:: The input ::
------

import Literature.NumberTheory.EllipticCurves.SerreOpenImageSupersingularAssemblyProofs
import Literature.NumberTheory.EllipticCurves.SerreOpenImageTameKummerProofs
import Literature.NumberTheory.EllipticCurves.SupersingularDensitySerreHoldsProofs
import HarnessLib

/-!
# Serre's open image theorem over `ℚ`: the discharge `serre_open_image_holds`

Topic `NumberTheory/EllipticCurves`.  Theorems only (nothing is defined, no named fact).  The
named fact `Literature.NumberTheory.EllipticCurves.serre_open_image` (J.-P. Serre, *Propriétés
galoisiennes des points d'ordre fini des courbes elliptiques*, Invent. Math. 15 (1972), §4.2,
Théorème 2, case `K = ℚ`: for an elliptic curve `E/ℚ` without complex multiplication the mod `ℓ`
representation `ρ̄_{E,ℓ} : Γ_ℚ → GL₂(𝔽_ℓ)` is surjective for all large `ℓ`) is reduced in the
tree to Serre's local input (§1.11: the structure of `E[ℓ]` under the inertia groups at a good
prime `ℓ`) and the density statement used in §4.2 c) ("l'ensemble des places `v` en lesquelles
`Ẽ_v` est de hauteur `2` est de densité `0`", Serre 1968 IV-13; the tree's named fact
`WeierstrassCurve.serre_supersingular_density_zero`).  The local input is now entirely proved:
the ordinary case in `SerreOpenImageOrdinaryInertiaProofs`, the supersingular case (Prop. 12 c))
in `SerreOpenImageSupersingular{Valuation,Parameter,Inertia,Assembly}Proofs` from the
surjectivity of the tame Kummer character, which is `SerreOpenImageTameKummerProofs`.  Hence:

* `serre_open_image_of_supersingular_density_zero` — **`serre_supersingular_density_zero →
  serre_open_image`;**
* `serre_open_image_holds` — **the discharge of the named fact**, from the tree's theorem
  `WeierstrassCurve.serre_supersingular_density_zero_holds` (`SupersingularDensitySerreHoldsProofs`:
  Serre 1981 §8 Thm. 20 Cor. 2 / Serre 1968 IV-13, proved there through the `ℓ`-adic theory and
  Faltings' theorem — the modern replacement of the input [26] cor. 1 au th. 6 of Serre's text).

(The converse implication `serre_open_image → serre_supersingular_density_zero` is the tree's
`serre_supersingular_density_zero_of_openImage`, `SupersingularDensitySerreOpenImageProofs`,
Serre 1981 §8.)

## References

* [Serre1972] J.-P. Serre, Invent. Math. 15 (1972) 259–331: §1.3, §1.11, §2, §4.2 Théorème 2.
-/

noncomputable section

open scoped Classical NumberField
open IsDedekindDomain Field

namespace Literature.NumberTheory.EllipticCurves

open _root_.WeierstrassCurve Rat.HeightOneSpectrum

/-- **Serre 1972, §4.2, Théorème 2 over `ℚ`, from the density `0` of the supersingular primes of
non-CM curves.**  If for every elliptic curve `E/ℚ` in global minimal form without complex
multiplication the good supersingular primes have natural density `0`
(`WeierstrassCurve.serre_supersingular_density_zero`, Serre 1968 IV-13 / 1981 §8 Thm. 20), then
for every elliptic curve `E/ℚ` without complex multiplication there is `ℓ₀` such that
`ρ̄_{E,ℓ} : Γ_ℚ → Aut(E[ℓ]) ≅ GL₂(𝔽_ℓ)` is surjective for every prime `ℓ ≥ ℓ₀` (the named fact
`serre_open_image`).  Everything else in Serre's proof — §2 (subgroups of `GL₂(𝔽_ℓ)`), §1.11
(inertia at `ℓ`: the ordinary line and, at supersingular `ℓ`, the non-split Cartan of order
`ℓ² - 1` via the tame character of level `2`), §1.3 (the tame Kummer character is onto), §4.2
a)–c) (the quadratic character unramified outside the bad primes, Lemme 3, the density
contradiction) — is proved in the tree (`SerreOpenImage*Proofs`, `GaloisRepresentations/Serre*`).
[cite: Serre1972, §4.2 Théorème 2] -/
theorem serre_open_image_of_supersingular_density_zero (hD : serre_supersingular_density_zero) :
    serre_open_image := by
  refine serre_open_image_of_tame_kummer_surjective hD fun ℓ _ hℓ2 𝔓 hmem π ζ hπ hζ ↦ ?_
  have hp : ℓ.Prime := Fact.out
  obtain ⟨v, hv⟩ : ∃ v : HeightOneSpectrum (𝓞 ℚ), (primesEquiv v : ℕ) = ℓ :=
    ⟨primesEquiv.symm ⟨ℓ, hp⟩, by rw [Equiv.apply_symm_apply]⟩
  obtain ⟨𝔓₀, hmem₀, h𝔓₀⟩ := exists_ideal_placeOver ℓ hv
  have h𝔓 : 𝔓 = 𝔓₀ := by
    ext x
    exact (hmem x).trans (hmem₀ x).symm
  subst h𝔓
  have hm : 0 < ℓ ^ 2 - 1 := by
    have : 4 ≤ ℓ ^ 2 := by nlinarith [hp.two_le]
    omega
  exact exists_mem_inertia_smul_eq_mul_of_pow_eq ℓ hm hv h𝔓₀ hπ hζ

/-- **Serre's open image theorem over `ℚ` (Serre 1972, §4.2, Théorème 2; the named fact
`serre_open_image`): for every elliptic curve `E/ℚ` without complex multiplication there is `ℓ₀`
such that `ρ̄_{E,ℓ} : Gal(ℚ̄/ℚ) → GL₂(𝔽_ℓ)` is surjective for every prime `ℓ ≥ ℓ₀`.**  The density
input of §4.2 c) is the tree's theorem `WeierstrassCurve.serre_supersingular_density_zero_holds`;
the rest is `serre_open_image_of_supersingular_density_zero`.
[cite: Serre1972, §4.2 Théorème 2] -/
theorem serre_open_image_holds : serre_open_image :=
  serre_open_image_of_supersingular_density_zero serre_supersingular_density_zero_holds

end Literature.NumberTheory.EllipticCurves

------

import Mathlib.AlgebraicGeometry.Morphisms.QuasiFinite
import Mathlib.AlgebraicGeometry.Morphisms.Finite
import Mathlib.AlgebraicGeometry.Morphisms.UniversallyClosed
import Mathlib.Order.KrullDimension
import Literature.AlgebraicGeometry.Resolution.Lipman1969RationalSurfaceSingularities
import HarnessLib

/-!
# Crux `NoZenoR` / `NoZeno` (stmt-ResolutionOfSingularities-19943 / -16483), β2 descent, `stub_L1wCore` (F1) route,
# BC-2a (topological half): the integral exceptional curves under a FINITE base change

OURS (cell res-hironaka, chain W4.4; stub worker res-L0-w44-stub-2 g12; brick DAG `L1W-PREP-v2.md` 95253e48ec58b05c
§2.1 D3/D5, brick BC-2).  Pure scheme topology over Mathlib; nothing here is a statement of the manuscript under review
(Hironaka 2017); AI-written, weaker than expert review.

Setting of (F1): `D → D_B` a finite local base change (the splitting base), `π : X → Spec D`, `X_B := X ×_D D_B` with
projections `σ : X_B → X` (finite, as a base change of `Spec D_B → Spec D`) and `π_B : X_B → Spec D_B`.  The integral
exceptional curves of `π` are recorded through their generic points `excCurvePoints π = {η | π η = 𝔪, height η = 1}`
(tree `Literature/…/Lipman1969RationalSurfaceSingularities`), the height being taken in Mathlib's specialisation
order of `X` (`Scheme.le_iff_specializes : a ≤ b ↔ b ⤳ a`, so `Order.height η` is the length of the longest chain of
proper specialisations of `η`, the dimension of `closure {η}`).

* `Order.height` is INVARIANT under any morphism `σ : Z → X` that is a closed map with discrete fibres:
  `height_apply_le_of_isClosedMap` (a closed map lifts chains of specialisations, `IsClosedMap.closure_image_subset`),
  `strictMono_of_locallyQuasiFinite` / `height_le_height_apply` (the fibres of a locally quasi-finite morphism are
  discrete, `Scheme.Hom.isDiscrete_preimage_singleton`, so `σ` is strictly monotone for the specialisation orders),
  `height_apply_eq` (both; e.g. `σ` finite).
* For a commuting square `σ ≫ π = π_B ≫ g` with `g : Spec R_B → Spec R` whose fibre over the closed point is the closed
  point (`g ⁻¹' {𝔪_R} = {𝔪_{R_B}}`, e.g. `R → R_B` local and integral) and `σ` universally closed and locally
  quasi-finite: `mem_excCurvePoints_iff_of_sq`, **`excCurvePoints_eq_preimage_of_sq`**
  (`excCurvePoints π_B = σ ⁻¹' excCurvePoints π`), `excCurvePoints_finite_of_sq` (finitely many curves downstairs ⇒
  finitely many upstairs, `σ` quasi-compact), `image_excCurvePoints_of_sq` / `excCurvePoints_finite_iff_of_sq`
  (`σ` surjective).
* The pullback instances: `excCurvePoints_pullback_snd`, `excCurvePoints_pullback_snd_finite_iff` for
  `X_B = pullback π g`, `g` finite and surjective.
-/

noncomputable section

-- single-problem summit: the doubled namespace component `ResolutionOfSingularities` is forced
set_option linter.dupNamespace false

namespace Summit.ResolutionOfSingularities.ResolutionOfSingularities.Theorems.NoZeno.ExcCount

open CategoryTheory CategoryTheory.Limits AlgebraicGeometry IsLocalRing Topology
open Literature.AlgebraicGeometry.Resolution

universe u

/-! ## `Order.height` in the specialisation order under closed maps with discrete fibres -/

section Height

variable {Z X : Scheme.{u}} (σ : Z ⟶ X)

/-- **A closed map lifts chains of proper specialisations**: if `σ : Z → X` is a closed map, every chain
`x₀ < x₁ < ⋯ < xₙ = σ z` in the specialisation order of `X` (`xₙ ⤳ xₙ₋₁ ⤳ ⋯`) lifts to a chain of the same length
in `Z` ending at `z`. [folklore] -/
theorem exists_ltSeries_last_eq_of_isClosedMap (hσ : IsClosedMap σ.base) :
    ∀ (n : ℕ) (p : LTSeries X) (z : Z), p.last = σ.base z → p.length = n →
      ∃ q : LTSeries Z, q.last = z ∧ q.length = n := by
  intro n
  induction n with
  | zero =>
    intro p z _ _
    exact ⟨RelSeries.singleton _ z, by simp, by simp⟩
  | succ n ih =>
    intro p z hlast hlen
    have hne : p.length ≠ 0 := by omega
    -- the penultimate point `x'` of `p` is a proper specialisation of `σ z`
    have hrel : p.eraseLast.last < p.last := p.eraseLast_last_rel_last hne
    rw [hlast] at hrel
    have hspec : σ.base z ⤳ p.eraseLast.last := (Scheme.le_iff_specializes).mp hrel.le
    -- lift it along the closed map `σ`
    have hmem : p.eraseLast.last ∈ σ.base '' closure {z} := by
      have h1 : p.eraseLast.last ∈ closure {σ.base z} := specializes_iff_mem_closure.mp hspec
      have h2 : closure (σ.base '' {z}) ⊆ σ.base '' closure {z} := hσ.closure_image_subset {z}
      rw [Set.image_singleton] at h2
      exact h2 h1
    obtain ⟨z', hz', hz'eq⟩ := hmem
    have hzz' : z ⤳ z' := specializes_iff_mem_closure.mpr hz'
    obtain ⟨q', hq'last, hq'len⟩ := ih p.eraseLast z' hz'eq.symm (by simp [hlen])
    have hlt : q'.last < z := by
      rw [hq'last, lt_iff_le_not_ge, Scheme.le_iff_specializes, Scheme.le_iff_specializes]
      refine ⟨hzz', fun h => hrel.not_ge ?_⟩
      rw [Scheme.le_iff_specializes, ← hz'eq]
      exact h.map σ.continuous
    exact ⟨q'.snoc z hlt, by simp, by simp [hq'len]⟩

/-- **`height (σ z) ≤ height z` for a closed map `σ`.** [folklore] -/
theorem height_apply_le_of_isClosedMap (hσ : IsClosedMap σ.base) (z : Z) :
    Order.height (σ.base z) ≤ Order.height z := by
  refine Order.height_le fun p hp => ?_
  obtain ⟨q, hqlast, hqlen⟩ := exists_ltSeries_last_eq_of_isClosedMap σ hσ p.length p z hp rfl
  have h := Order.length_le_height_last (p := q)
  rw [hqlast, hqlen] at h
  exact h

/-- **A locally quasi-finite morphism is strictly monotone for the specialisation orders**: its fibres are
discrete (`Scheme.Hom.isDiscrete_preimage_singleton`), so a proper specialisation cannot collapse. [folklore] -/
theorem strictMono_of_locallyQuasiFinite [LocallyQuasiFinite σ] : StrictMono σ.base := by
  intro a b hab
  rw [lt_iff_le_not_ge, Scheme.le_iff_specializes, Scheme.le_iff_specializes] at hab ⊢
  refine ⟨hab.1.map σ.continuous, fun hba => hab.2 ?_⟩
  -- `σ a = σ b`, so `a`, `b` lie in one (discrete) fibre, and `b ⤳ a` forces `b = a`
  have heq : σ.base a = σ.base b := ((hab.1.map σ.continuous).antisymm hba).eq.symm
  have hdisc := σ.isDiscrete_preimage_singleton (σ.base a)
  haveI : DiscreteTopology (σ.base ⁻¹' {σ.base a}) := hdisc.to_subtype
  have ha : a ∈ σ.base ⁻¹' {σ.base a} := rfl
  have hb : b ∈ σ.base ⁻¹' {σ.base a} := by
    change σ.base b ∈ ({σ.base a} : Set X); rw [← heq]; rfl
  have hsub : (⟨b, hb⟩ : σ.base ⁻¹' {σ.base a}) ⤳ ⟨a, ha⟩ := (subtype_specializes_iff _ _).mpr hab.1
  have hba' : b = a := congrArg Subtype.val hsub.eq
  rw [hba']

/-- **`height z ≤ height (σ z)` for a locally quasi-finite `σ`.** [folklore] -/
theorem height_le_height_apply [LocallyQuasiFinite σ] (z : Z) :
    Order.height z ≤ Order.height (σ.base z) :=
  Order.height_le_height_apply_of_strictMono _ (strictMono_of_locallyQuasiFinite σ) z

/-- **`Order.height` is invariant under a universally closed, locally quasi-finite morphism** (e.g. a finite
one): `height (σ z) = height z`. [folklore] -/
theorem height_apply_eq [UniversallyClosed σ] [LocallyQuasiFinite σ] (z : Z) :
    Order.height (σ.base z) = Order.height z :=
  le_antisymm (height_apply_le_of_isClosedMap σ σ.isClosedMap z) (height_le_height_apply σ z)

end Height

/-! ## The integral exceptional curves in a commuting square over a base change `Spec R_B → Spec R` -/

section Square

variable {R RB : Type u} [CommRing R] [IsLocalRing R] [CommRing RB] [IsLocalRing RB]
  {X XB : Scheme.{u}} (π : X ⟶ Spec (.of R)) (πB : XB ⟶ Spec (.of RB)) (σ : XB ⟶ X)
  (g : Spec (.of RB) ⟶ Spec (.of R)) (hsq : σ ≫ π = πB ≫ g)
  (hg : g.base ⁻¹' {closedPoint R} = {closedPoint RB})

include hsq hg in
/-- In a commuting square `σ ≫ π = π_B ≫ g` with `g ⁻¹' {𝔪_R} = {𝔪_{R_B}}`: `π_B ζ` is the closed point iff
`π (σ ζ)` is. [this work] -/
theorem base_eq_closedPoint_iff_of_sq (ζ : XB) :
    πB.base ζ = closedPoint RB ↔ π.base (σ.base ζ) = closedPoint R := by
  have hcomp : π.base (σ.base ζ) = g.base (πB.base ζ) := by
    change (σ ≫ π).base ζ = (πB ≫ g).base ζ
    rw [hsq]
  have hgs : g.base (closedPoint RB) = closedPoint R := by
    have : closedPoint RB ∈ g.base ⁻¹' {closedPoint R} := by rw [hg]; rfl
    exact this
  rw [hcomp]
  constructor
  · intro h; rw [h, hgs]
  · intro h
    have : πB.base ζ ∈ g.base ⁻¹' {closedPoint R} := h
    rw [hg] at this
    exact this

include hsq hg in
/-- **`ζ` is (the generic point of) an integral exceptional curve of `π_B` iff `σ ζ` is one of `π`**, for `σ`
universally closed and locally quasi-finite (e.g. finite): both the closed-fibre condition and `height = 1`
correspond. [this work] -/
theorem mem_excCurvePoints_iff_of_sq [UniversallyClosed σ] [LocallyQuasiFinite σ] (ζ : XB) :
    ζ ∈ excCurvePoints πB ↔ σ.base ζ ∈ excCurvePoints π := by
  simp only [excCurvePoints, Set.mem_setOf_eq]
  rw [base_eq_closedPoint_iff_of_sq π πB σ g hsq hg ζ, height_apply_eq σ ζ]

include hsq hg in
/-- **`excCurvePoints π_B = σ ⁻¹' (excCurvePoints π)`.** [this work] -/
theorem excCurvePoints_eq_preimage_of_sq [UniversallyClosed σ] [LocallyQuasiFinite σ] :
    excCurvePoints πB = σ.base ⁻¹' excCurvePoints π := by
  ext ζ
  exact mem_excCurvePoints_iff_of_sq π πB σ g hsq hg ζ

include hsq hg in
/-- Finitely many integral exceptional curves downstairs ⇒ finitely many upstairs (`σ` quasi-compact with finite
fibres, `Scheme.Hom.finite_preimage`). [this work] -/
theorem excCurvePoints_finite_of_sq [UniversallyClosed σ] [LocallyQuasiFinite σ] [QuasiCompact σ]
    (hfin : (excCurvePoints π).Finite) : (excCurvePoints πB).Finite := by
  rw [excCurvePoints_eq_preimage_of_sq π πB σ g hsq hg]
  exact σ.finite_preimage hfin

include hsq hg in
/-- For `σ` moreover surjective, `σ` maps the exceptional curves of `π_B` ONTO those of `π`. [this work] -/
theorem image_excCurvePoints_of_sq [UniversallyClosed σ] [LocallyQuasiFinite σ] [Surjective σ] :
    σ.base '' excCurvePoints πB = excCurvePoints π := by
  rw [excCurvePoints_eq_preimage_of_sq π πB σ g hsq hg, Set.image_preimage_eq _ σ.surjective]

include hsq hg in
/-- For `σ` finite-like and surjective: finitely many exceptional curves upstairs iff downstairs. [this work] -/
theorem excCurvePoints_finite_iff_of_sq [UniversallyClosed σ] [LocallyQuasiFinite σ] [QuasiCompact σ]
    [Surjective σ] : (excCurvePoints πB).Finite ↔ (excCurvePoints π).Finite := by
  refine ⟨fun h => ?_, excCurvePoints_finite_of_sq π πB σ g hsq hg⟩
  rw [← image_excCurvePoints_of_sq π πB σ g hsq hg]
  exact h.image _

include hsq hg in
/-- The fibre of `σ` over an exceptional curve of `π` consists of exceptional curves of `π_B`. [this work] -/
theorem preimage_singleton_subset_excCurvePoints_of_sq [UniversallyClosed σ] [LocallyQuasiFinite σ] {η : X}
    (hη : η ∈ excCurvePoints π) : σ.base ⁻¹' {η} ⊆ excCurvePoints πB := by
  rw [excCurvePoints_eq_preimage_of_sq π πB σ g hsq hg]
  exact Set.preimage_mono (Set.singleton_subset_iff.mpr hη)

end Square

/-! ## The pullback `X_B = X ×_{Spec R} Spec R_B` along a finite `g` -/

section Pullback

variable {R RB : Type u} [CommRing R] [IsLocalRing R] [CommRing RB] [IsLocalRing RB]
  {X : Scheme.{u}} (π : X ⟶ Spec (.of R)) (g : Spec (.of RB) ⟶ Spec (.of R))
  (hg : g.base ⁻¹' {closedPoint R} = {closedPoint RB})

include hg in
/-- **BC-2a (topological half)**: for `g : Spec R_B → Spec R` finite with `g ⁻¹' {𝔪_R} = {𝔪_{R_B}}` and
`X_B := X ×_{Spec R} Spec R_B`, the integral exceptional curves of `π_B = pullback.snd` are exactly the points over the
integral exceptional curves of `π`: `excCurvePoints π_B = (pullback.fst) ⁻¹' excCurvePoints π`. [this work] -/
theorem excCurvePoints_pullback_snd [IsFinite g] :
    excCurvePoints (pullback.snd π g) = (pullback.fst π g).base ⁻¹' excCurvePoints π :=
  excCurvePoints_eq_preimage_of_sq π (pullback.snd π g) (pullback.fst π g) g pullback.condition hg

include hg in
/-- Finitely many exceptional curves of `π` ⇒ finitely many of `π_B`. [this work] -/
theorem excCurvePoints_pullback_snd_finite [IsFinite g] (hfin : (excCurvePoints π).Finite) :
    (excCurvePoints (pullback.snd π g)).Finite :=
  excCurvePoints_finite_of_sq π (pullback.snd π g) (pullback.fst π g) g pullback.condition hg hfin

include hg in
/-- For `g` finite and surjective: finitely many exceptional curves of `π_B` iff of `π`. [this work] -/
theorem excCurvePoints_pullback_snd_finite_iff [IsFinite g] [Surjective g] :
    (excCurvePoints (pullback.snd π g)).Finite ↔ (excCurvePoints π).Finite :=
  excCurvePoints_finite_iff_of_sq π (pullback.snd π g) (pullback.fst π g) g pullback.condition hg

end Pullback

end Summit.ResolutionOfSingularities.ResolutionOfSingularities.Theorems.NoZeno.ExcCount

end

------

:: Task prompt ::
Would you filter the entries above and keep each line that has the word "review"?

:: Solution to the problem ::
§2.1 D3/D5, brick BC-2).  Pure scheme topology over Mathlib; nothing here is a statement of the manuscript under review
(Hironaka 2017); AI-written, weaker than expert review.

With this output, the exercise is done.